- RECORDS PROVIDED:
■ ■ ■ ■ ■

import Summits.CriticalPhenomena.PercolationContinuityZ3.Theorems.Transplant.FKConnectivityAllQPat3EeeKPathMidAcadbdStarXA
import HarnessLib

/-!
# Connectivity correlation inequalities for `φ_{w,q}`, every `q > 0` — THE LEAF EEEpath_mid IN THE K-STATE `acadbd` (contracted plain slots), target `starXTab`: kernel-checked tabulated certificate over `famP11` + orbit cells (census g41, kit j242142) — part B: products, representative loops, rows

Data file (`--supports stmt-CriticalPhenomena-4575`), census lineage (gen 41) of LANE 2's FK sub-programme; builds on p205010 (kernel
theorem, internal audit signed; external expert review pending).  Literals + `decide +kernel` facts, elaborated sequentially
(`set_option Elab.async false`, census g36's memory rule); no sorries; standard axioms.

THE SHAPE EEEpath_mid (names `Fin 7`: `a b c d = 0 1 2 3`, piece marks `4 5 6` in census g39's piece order; free plain slots `[]`, CONTRACTED `[('a', 'c'), ('a', 'd'), ('b', 'd')]` — census g41: the (E, C)-minor form needs every state).
This file (part B): the products `…Prods`, the generator-symmetry fact `…_sym`, the fifteen representative first-pair loops `…_rep_P_Q` (`FK.loop1R`, kernel), their assembly `…_reps`, and **`…_rows`** — the rowwise domination `8·Σ λ·tensor ≤ D·symm8d (coefTab3K …)` that `FK.shape3KC_nonneg_of_rows` turns into levelwise nonnegativity of the target on every composite minor of this shape.
Conventions (census g41 `shape_to_lean.py`, verified against census g39's `glue_side`/LP): names = vertex indices then piece marks;
residual level `d` = g39 row index `+ K` (`K = ne + 2|K| + 6t − 2(n + t)`, census g41 K-state form), Lean shift `= K − s`, `B = max (2·ne + 2, max shift)`, levels `d < B + 2t`; products
`(λ, shift, i_K, i₁, i₂)` index `FK.famP11orb` (0–10 = `famP11`, 11–25 = orbit cells); generator tables symmetric (`FK.prodsSym`), so the
fifteen orbit-representative first-pair loops `FK.loop1R` suffice (`FK.rows_of_tab3RK`).
[cite: AyyerLinussonRavichandran2025, §7 (p. 22)]
-/

namespace Summit.CriticalPhenomena.PercolationContinuityZ3.Theorems

namespace FK

set_option Elab.async false

open SimpleGraph Literature.Probability.LatticeModels Literature.Probability.Percolation
open scoped Classical

variable {V : Type*}
/-- Census g39's exact certificate for `EEEpath_mid_Kacadbd` × `starXTab`: products `(λ, shift, i_K, i₁, i₂)` over `famP11orb` (0 products, D = 1). [folklore] -/
def eeeKpathmidacadbd_starXProds : List Prod3 :=
  ([] : List (ℕ × ℕ × ℕ × ℕ × ℕ)).map (Prod3.ofIdx famP11orb)


set_option maxHeartbeats 4000000 in
/-- Every generator table of the certificate is symmetric (orbit-representative rows suffice). -/
theorem eeeKpathmidacadbd_starX_sym : prodsSym eeeKpathmidacadbd_starXProds = true := by
  decide +kernel


set_option maxHeartbeats 4000000 in
/-- Representative first-pair loop `(Pat3.all, Pat3.all)` (census g40 `FK.loop1R`: second/third pairs `P ≤ Q` only; target `symm8d (coefGet3 …)`, `m = 8`). -/
theorem eeeKpathmidacadbd_starX_rep_0_0 :
    loop1R (symm8d (coefGet3 eeeKpathmidacadbd_starXCoef)) 8 1 8 (eeeKpathmidacadbd_starXProds.filter fun p => suppAt p.gK Pat3.all Pat3.all) Pat3.all Pat3.all = true := by
  decide +kernel


set_option maxHeartbeats 4000000 in
/-- Representative first-pair loop `(Pat3.all, Pat3.xy_s)` (census g40 `FK.loop1R`: second/third pairs `P ≤ Q` only; target `symm8d (coefGet3 …)`, `m = 8`). -/
theorem eeeKpathmidacadbd_starX_rep_0_1 :
    loop1R (symm8d (coefGet3 eeeKpathmidacadbd_starXCoef)) 8 1 8 (eeeKpathmidacadbd_starXProds.filter fun p => suppAt p.gK Pat3.all Pat3.xy_s) Pat3.all Pat3.xy_s = true := by
  decide +kernel


set_option maxHeartbeats 4000000 in
/-- Representative first-pair loop `(Pat3.all, Pat3.xs_y)` (census g40 `FK.loop1R`: second/third pairs `P ≤ Q` only; target `symm8d (coefGet3 …)`, `m = 8`). -/
theorem eeeKpathmidacadbd_starX_rep_0_2 :
    loop1R (symm8d (coefGet3 eeeKpathmidacadbd_starXCoef)) 8 1 8 (eeeKpathmidacadbd_starXProds.filter fun p => suppAt p.gK Pat3.all Pat3.xs_y) Pat3.all Pat3.xs_y = true := by
  decide +kernel


set_option maxHeartbeats 4000000 in
/-- Representative first-pair loop `(Pat3.all, Pat3.ys_x)` (census g40 `FK.loop1R`: second/third pairs `P ≤ Q` only; target `symm8d (coefGet3 …)`, `m = 8`). -/
theorem eeeKpathmidacadbd_starX_rep_0_3 :
    loop1R (symm8d (coefGet3 eeeKpathmidacadbd_starXCoef)) 8 1 8 (eeeKpathmidacadbd_starXProds.filter fun p => suppAt p.gK Pat3.all Pat3.ys_x) Pat3.all Pat3.ys_x = true := by
  decide +kernel


set_option maxHeartbeats 4000000 in
/-- Representative first-pair loop `(Pat3.all, Pat3.sep)` (census g40 `FK.loop1R`: second/third pairs `P ≤ Q` only; target `symm8d (coefGet3 …)`, `m = 8`). -/
theorem eeeKpathmidacadbd_starX_rep_0_4 :
    loop1R (symm8d (coefGet3 eeeKpathmidacadbd_starXCoef)) 8 1 8 (eeeKpathmidacadbd_starXProds.filter fun p => suppAt p.gK Pat3.all Pat3.sep) Pat3.all Pat3.sep = true := by
  decide +kernel


set_option maxHeartbeats 4000000 in
/-- Representative first-pair loop `(Pat3.xy_s, Pat3.xy_s)` (census g40 `FK.loop1R`: second/third pairs `P ≤ Q` only; target `symm8d (coefGet3 …)`, `m = 8`). -/
theorem eeeKpathmidacadbd_starX_rep_1_1 :
    loop1R (symm8d (coefGet3 eeeKpathmidacadbd_starXCoef)) 8 1 8 (eeeKpathmidacadbd_starXProds.filter fun p => suppAt p.gK Pat3.xy_s Pat3.xy_s) Pat3.xy_s Pat3.xy_s = true := by
  decide +kernel


set_option maxHeartbeats 4000000 in
/-- Representative first-pair loop `(Pat3.xy_s, Pat3.xs_y)` (census g40 `FK.loop1R`: second/third pairs `P ≤ Q` only; target `symm8d (coefGet3 …)`, `m = 8`). -/
theorem eeeKpathmidacadbd_starX_rep_1_2 :
    loop1R (symm8d (coefGet3 eeeKpathmidacadbd_starXCoef)) 8 1 8 (eeeKpathmidacadbd_starXProds.filter fun p => suppAt p.gK Pat3.xy_s Pat3.xs_y) Pat3.xy_s Pat3.xs_y = true := by
  decide +kernel


set_option maxHeartbeats 4000000 in
/-- Representative first-pair loop `(Pat3.xy_s, Pat3.ys_x)` (census g40 `FK.loop1R`: second/third pairs `P ≤ Q` only; target `symm8d (coefGet3 …)`, `m = 8`). -/
theorem eeeKpathmidacadbd_starX_rep_1_3 :
    loop1R (symm8d (coefGet3 eeeKpathmidacadbd_starXCoef)) 8 1 8 (eeeKpathmidacadbd_starXProds.filter fun p => suppAt p.gK Pat3.xy_s Pat3.ys_x) Pat3.xy_s Pat3.ys_x = true := by
  decide +kernel


set_option maxHeartbeats 4000000 in
/-- Representative first-pair loop `(Pat3.xy_s, Pat3.sep)` (census g40 `FK.loop1R`: second/third pairs `P ≤ Q` only; target `symm8d (coefGet3 …)`, `m = 8`). -/
theorem eeeKpathmidacadbd_starX_rep_1_4 :
    loop1R (symm8d (coefGet3 eeeKpathmidacadbd_starXCoef)) 8 1 8 (eeeKpathmidacadbd_starXProds.filter fun p => suppAt p.gK Pat3.xy_s Pat3.sep) Pat3.xy_s Pat3.sep = true := by
  decide +kernel


set_option maxHeartbeats 4000000 in
/-- Representative first-pair loop `(Pat3.xs_y, Pat3.xs_y)` (census g40 `FK.loop1R`: second/third pairs `P ≤ Q` only; target `symm8d (coefGet3 …)`, `m = 8`). -/
theorem eeeKpathmidacadbd_starX_rep_2_2 :
    loop1R (symm8d (coefGet3 eeeKpathmidacadbd_starXCoef)) 8 1 8 (eeeKpathmidacadbd_starXProds.filter fun p => suppAt p.gK Pat3.xs_y Pat3.xs_y) Pat3.xs_y Pat3.xs_y = true := by
  decide +kernel


set_option maxHeartbeats 4000000 in
/-- Representative first-pair loop `(Pat3.xs_y, Pat3.ys_x)` (census g40 `FK.loop1R`: second/third pairs `P ≤ Q` only; target `symm8d (coefGet3 …)`, `m = 8`). -/
theorem eeeKpathmidacadbd_starX_rep_2_3 :
    loop1R (symm8d (coefGet3 eeeKpathmidacadbd_starXCoef)) 8 1 8 (eeeKpathmidacadbd_starXProds.filter fun p => suppAt p.gK Pat3.xs_y Pat3.ys_x) Pat3.xs_y Pat3.ys_x = true := by
  decide +kernel


set_option maxHeartbeats 4000000 in
/-- Representative first-pair loop `(Pat3.xs_y, Pat3.sep)` (census g40 `FK.loop1R`: second/third pairs `P ≤ Q` only; target `symm8d (coefGet3 …)`, `m = 8`). -/
theorem eeeKpathmidacadbd_starX_rep_2_4 :
    loop1R (symm8d (coefGet3 eeeKpathmidacadbd_starXCoef)) 8 1 8 (eeeKpathmidacadbd_starXProds.filter fun p => suppAt p.gK Pat3.xs_y Pat3.sep) Pat3.xs_y Pat3.sep = true := by
  decide +kernel


set_option maxHeartbeats 4000000 in
/-- Representative first-pair loop `(Pat3.ys_x, Pat3.ys_x)` (census g40 `FK.loop1R`: second/third pairs `P ≤ Q` only; target `symm8d (coefGet3 …)`, `m = 8`). -/
theorem eeeKpathmidacadbd_starX_rep_3_3 :
    loop1R (symm8d (coefGet3 eeeKpathmidacadbd_starXCoef)) 8 1 8 (eeeKpathmidacadbd_starXProds.filter fun p => suppAt p.gK Pat3.ys_x Pat3.ys_x) Pat3.ys_x Pat3.ys_x = true := by
  decide +kernel


set_option maxHeartbeats 4000000 in
/-- Representative first-pair loop `(Pat3.ys_x, Pat3.sep)` (census g40 `FK.loop1R`: second/third pairs `P ≤ Q` only; target `symm8d (coefGet3 …)`, `m = 8`). -/
theorem eeeKpathmidacadbd_starX_rep_3_4 :
    loop1R (symm8d (coefGet3 eeeKpathmidacadbd_starXCoef)) 8 1 8 (eeeKpathmidacadbd_starXProds.filter fun p => suppAt p.gK Pat3.ys_x Pat3.sep) Pat3.ys_x Pat3.sep = true := by
  decide +kernel


set_option maxHeartbeats 4000000 in
/-- Representative first-pair loop `(Pat3.sep, Pat3.sep)` (census g40 `FK.loop1R`: second/third pairs `P ≤ Q` only; target `symm8d (coefGet3 …)`, `m = 8`). -/
theorem eeeKpathmidacadbd_starX_rep_4_4 :
    loop1R (symm8d (coefGet3 eeeKpathmidacadbd_starXCoef)) 8 1 8 (eeeKpathmidacadbd_starXProds.filter fun p => suppAt p.gK Pat3.sep Pat3.sep) Pat3.sep Pat3.sep = true := by
  decide +kernel


/-- All fifteen representative first-pair loops of `EEEpath_mid_Kacadbd` × `starXTab` pass. -/
theorem eeeKpathmidacadbd_starX_reps : ∀ pq ∈ Pat3.pairsLE,
    loop1R (symm8d (coefGet3 eeeKpathmidacadbd_starXCoef)) 8 1 8 (eeeKpathmidacadbd_starXProds.filter fun p => suppAt p.gK pq.1 pq.2) pq.1 pq.2 = true := by
  intro pq hpq
  fin_cases hpq
  exacts [eeeKpathmidacadbd_starX_rep_0_0, eeeKpathmidacadbd_starX_rep_0_1, eeeKpathmidacadbd_starX_rep_0_2, eeeKpathmidacadbd_starX_rep_0_3, eeeKpathmidacadbd_starX_rep_0_4, eeeKpathmidacadbd_starX_rep_1_1, eeeKpathmidacadbd_starX_rep_1_2, eeeKpathmidacadbd_starX_rep_1_3, eeeKpathmidacadbd_starX_rep_1_4, eeeKpathmidacadbd_starX_rep_2_2, eeeKpathmidacadbd_starX_rep_2_3, eeeKpathmidacadbd_starX_rep_2_4, eeeKpathmidacadbd_starX_rep_3_3, eeeKpathmidacadbd_starX_rep_3_4, eeeKpathmidacadbd_starX_rep_4_4]


/-- **The rows of the leaf `EEEpath_mid_Kacadbd` × `starXTab`**: census g39's certificate dominates rowwise (feeds `FK.shape3C_nonneg_of_rows`). -/
theorem eeeKpathmidacadbd_starX_rows : ∀ (d : ℕ) (PK QK P1 Q1 P2 Q2 : Pat3),
    8 * (eeeKpathmidacadbd_starXProds.map fun q => (q.lam : ℤ) * q.tensor d PK QK P1 Q1 P2 Q2).sum ≤
      (1 : ℤ) * symm8d (coefTab3K eeeKpathmidacadbdSkelL eeeKpathmidacadbdSkelK (0 : Fin 7) 1 4 1 2 5 2 3 6 5 4 6 starXTab) d PK QK P1 Q1 P2 Q2 :=
  rows_of_tab3RK (by decide) eeeKpathmidacadbdSide_ok eeeKpathmidacadbd_starXCoef_ok (by decide +kernel) (by decide +kernel) eeeKpathmidacadbd_starX_sym eeeKpathmidacadbd_starX_reps

end FK

end Summit.CriticalPhenomena.PercolationContinuityZ3.Theorems
import Summits.HubbardSuperconductivity.HubbardSuperconductivity.Theorems.AnisotropyChordTransferFibre3RowCXSCells
import Summits.HubbardSuperconductivity.HubbardSuperconductivity.Theorems.AnisotropyChordTransferFibre3N1RowTB096N24455

/-!
# Route `AnisotropyChord` / H0 rotor rung, LEVEL 2 row C (KT-2b), t-BLOCK `96 ≤ L ≤ 127`: the X-sum bracket of the column `ν ∈ [24455, 24944]/10⁶`

The L-uniform bracket of the positive Parseval sum of the phase-defect moment on p2's block cell `L2.N1.tcB096N24455` (window `K = 24`, `T = 429/100000`,
the column's certified totals `θ⁴S₂ ≤ 3155708599/500000000`, `θ⁴T10 ≤ 3864156493/1000000000`): ★ `xsTB096N24455` : `RowC.xsCellCheck 96 … (481/100) = true` — for every
`L ≥ 96` and every `ν` in the column, `XSn(L, νθ²) ≤ 481/100` (`RowC.xs_cell_sound`; exact-ℚ mirror value 4.7841; at `L₀ = 128`, `K = 32` the
same column has ≈ 3.9); one kernel `decide`; shared by all row-C cells `…RowCTFB096N24455C…` of this column.
Prover seat `hubbard-h0-rotor-p1` g32 (route lead; ruling R4-b); helper for piece A = stmt-HubbardSuperconductivity-23918 of rung 19089
(`--supports`, helper class).  Nothing here proves superconductivity in the Hubbard model; one kernel-certified piece of ONE
conditional reduction (the GM₃ ∀L certificate, Level-2 row C = KT-2b on the t-blocks `48 ≤ L < 128`, route-lead ruling R1); the rotor TARGET as
originally worded stays FALSE (g15 verdict).  Mathlib + the tree only; no sorry.  Generated by p1 g32 scratch/rowcT/mkfilesT.py.
-/

set_option linter.dupNamespace false
set_option autoImplicit false

open Literature.Analysis.ValidatedNumerics

namespace Summit.HubbardSuperconductivity.HubbardSuperconductivity.Theorems.AnisotropyChord.Transfer.Fibre3.L2.KT2b

open L2.N1

/-- ★ the X-sum bracket of the block column `tcB096N24455`: `XSn ≤ 481/100` for all `L ≥ 96`, `ν ∈ [24455, 24944]/10⁶`. -/
theorem xsTB096N24455 :
    RowC.xsCellCheck tcB096N24455.L0 tcB096N24455.n1 tcB096N24455.n2 tcB096N24455.νd tcB096N24455.Tn tcB096N24455.Td 1000000 tcB096N24455.bS2.2 tcB096N24455.bT10.2 ((481 : ℚ) / 100) = true := by
  decide +kernel

end Summit.HubbardSuperconductivity.HubbardSuperconductivity.Theorems.AnisotropyChord.Transfer.Fibre3.L2.KT2b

■ ■ ■ ■ ■

Each line above with the word "orbit" must be returned.

- TASK SOLUTION:
# Connectivity correlation inequalities for `φ_{w,q}`, every `q > 0` — THE LEAF EEEpath_mid IN THE K-STATE `acadbd` (contracted plain slots), target `starXTab`: kernel-checked tabulated certificate over `famP11` + orbit cells (census g41, kit j242142) — part B: products, representative loops, rows
`(λ, shift, i_K, i₁, i₂)` index `FK.famP11orb` (0–10 = `famP11`, 11–25 = orbit cells); generator tables symmetric (`FK.prodsSym`), so the
fifteen orbit-representative first-pair loops `FK.loop1R` suffice (`FK.rows_of_tab3RK`).
/-- Every generator table of the certificate is symmetric (orbit-representative rows suffice). -/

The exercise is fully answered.